▸ **Required action**
Repeat exactly, and only, the lines below starting at the line that contains "by_cases hLn : ∀ j, p (L j) = none" and ending at the line that contains "rw [if_neg hLn]", inclusive of both.

[Opening Available records section]

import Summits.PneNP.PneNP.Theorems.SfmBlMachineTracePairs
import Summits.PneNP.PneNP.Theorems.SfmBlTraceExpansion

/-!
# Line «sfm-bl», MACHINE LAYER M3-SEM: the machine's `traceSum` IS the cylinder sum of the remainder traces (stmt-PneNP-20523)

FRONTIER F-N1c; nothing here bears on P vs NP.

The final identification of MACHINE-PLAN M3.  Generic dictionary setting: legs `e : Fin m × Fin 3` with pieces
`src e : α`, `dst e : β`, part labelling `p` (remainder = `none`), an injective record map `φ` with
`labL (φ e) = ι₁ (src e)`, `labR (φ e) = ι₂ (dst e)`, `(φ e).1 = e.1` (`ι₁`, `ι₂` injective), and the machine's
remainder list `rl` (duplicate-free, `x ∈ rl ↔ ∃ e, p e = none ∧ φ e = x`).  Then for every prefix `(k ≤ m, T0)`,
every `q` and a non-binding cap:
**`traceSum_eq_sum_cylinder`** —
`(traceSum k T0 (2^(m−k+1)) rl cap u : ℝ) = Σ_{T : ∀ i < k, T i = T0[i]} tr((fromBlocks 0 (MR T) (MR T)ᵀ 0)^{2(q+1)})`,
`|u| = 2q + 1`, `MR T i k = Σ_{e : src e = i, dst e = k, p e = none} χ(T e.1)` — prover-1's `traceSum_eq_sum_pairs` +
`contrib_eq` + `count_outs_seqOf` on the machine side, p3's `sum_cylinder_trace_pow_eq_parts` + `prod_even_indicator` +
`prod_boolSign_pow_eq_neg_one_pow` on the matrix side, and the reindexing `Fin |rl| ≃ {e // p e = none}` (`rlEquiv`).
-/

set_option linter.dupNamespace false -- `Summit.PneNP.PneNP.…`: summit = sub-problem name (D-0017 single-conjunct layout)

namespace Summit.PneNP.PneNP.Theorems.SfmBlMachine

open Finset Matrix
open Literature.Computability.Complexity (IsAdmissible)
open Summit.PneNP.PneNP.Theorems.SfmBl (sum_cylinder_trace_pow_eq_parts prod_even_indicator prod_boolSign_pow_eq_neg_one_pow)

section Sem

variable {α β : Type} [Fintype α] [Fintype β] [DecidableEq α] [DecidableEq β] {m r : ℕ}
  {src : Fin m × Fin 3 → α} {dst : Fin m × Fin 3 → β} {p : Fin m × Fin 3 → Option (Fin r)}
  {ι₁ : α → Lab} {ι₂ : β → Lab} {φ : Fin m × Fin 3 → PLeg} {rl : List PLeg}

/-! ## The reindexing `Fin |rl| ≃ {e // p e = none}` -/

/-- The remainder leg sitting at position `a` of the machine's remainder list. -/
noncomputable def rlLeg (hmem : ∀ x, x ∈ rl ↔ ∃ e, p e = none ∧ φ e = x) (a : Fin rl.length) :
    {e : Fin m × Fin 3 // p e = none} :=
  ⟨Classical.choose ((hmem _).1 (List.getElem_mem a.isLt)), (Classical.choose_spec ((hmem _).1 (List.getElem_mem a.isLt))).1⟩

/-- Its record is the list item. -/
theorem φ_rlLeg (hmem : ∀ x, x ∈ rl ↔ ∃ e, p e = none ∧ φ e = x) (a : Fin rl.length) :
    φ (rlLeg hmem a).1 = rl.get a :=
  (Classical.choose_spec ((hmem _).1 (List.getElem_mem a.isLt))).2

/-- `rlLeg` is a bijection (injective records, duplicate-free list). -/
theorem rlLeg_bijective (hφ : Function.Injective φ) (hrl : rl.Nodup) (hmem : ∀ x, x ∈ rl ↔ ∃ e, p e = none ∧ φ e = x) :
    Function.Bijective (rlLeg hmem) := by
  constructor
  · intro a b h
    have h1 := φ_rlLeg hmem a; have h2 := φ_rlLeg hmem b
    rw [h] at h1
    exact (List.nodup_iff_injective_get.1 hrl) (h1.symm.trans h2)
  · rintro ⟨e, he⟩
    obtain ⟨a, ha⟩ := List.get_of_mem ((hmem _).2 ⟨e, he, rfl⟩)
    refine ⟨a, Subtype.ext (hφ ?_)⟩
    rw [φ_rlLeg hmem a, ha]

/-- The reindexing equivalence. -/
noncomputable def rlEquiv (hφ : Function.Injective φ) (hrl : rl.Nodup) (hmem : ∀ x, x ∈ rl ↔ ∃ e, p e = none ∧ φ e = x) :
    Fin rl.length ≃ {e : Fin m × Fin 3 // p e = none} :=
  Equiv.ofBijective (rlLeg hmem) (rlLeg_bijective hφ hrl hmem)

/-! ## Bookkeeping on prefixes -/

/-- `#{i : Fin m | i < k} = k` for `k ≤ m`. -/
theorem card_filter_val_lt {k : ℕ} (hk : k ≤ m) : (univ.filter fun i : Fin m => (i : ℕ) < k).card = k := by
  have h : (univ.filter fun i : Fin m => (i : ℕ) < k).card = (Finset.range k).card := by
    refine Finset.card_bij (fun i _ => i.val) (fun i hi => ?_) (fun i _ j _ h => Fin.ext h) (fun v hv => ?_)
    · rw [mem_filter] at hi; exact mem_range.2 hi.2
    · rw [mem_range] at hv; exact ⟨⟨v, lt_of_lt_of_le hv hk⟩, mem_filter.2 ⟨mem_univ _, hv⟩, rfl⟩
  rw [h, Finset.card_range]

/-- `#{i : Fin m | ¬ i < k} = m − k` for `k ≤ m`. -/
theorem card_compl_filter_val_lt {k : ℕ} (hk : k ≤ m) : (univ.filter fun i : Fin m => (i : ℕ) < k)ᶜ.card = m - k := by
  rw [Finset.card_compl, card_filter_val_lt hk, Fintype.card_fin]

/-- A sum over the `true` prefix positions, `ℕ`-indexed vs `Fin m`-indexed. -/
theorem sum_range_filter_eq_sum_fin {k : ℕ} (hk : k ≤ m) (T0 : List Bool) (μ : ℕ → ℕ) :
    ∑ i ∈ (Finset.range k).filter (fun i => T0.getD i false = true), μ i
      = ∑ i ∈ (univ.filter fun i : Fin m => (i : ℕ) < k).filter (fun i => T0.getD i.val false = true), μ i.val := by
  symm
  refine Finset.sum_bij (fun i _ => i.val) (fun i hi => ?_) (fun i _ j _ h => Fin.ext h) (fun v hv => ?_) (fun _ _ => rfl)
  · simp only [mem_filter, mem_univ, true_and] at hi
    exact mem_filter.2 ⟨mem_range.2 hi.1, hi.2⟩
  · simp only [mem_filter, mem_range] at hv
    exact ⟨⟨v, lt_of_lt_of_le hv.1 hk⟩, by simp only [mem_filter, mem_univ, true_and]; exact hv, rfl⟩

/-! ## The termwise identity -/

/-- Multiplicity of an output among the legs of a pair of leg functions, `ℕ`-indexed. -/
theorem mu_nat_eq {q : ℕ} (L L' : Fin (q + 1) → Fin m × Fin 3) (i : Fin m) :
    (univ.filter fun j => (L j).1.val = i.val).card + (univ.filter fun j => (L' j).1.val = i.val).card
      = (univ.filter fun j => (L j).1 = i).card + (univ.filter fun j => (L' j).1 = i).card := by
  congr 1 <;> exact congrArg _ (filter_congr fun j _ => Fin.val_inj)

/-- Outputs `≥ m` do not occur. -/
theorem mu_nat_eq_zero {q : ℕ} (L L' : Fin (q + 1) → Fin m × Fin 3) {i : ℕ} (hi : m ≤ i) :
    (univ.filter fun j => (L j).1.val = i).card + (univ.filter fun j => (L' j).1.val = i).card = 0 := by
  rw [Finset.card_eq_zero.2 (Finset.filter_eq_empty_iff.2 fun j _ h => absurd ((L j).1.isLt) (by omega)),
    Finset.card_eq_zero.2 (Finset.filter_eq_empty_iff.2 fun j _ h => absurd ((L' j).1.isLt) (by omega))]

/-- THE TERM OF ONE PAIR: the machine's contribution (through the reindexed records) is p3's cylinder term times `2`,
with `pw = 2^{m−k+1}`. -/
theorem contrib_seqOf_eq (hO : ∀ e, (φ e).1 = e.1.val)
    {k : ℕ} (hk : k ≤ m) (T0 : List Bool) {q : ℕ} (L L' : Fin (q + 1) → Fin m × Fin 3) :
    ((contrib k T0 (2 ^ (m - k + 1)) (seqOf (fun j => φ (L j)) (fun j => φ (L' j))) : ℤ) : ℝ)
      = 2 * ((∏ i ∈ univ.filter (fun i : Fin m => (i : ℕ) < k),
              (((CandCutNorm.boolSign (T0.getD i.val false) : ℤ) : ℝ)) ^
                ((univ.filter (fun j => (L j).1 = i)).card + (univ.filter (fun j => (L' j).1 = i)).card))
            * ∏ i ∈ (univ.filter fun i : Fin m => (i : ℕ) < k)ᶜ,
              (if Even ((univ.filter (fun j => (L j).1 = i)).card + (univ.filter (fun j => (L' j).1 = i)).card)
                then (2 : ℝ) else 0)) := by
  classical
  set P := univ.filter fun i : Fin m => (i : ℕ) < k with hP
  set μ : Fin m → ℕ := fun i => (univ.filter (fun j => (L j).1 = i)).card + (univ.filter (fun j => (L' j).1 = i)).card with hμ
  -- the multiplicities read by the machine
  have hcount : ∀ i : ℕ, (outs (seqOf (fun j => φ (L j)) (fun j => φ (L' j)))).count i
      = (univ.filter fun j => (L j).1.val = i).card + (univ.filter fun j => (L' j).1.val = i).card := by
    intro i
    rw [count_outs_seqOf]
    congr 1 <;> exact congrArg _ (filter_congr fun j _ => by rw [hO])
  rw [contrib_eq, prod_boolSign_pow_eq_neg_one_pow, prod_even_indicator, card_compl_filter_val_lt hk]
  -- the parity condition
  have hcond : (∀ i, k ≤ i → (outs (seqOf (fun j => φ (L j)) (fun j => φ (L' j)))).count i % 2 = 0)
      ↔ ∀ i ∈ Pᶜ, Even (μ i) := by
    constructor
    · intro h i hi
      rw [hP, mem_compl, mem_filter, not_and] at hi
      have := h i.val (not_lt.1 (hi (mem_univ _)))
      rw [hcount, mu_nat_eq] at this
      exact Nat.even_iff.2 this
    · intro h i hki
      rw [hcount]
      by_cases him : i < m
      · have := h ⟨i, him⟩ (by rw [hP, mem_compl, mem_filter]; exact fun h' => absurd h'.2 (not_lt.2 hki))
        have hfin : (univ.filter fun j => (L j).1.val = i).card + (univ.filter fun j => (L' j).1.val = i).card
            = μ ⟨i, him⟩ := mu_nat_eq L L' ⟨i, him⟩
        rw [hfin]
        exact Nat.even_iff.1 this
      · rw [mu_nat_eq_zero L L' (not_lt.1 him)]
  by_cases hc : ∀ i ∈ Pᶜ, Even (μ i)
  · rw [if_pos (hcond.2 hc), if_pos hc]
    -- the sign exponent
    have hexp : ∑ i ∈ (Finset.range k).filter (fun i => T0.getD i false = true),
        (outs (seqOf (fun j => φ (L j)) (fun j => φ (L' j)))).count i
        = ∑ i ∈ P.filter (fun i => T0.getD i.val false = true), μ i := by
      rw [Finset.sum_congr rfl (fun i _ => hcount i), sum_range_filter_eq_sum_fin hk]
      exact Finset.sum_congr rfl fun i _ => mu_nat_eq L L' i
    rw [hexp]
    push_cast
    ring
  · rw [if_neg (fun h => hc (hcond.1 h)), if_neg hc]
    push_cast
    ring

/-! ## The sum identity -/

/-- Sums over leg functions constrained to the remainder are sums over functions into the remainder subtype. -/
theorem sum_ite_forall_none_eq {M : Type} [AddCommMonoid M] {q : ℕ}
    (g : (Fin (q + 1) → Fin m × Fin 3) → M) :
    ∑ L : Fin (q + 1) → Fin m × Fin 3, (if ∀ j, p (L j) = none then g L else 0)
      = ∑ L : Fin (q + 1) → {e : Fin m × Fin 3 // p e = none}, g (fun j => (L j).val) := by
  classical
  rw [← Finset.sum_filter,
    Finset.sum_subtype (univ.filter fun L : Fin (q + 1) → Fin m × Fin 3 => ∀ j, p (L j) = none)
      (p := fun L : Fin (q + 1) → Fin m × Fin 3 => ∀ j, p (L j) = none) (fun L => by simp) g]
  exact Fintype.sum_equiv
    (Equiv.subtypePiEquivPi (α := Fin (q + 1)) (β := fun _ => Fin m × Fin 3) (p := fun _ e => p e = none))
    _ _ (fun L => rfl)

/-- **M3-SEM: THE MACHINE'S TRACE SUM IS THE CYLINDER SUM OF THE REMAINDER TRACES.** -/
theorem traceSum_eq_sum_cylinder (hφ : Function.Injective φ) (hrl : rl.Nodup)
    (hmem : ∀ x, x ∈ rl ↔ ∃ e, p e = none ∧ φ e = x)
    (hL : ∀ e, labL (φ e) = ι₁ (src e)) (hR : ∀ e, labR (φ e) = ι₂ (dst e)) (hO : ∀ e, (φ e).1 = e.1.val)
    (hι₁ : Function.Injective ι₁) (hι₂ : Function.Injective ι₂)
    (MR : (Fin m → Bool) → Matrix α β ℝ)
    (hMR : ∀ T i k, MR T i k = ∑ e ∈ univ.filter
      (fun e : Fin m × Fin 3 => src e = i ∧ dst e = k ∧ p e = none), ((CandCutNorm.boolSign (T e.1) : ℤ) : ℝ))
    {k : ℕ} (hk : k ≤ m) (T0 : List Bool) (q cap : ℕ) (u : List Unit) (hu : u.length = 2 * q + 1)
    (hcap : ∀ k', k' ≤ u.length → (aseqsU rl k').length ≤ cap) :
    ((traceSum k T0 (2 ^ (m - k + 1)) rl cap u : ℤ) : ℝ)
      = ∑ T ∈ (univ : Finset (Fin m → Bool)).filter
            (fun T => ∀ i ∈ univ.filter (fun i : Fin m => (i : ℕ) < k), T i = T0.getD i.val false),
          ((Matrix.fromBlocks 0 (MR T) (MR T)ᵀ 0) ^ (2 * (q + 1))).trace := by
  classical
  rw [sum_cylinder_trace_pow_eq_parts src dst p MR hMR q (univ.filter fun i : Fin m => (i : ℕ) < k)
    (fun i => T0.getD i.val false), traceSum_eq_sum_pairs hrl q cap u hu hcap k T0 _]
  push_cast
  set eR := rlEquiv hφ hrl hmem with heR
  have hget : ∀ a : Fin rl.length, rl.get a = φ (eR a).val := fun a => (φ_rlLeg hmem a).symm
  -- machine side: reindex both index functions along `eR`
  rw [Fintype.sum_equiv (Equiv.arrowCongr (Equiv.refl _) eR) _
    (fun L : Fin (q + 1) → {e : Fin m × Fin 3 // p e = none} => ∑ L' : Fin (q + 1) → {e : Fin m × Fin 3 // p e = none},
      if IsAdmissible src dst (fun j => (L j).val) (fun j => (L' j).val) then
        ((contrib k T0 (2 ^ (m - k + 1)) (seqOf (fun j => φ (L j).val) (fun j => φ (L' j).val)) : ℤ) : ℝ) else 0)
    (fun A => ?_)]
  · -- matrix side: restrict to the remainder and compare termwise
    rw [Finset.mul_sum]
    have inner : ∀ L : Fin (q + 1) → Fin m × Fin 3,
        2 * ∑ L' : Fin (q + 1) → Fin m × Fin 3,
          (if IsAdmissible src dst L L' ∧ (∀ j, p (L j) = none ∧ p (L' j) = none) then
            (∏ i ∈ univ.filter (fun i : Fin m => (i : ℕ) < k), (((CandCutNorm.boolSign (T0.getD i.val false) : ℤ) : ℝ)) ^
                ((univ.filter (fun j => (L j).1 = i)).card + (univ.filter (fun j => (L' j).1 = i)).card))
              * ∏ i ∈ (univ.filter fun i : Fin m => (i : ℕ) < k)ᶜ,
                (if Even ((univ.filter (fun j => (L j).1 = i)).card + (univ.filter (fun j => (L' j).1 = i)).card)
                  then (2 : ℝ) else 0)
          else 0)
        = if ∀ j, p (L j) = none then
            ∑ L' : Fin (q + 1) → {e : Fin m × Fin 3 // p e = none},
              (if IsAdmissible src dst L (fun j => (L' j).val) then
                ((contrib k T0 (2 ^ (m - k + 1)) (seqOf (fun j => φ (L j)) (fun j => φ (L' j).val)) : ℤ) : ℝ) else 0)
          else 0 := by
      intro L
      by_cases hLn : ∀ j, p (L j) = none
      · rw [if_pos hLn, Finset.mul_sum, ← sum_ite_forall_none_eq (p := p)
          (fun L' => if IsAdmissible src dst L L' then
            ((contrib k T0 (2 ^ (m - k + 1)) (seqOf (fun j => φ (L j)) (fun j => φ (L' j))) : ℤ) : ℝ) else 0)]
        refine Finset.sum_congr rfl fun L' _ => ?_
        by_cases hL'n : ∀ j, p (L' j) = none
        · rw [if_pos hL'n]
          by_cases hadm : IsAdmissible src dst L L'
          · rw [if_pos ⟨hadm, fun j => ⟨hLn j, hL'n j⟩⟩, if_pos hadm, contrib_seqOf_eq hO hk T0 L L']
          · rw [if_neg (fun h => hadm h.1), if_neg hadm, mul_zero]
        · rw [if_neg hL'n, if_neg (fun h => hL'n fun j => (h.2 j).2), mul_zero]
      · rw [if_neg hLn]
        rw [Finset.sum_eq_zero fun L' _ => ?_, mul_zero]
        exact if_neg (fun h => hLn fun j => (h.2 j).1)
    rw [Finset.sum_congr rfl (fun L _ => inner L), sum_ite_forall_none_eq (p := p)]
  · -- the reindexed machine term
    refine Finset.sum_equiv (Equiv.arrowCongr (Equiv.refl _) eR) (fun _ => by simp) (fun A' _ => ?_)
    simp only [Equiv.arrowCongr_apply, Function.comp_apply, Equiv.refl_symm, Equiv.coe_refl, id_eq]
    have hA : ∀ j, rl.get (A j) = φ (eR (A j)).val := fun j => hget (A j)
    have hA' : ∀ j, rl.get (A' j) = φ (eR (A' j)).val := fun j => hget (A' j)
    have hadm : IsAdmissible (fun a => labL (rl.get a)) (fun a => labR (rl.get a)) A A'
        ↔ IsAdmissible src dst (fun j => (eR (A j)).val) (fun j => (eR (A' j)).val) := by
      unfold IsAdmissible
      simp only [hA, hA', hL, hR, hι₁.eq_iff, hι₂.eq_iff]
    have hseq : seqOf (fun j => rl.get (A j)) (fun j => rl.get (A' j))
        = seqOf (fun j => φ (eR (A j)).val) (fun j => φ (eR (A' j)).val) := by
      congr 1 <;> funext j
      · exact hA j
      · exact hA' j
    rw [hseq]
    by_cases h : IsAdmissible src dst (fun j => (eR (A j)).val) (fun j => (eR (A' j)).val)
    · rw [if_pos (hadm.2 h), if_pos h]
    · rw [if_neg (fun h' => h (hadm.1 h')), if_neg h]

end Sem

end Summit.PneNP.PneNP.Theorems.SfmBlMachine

[Closing Available records section]

▸ **Solution to this problem**
      by_cases hLn : ∀ j, p (L j) = none
      · rw [if_pos hLn, Finset.mul_sum, ← sum_ite_forall_none_eq (p := p)
          (fun L' => if IsAdmissible src dst L L' then
            ((contrib k T0 (2 ^ (m - k + 1)) (seqOf (fun j => φ (L j)) (fun j => φ (L' j))) : ℤ) : ℝ) else 0)]
        refine Finset.sum_congr rfl fun L' _ => ?_
        by_cases hL'n : ∀ j, p (L' j) = none
        · rw [if_pos hL'n]
          by_cases hadm : IsAdmissible src dst L L'
          · rw [if_pos ⟨hadm, fun j => ⟨hLn j, hL'n j⟩⟩, if_pos hadm, contrib_seqOf_eq hO hk T0 L L']
          · rw [if_neg (fun h => hadm h.1), if_neg hadm, mul_zero]
        · rw [if_neg hL'n, if_neg (fun h => hL'n fun j => (h.2 j).2), mul_zero]
      · rw [if_neg hLn]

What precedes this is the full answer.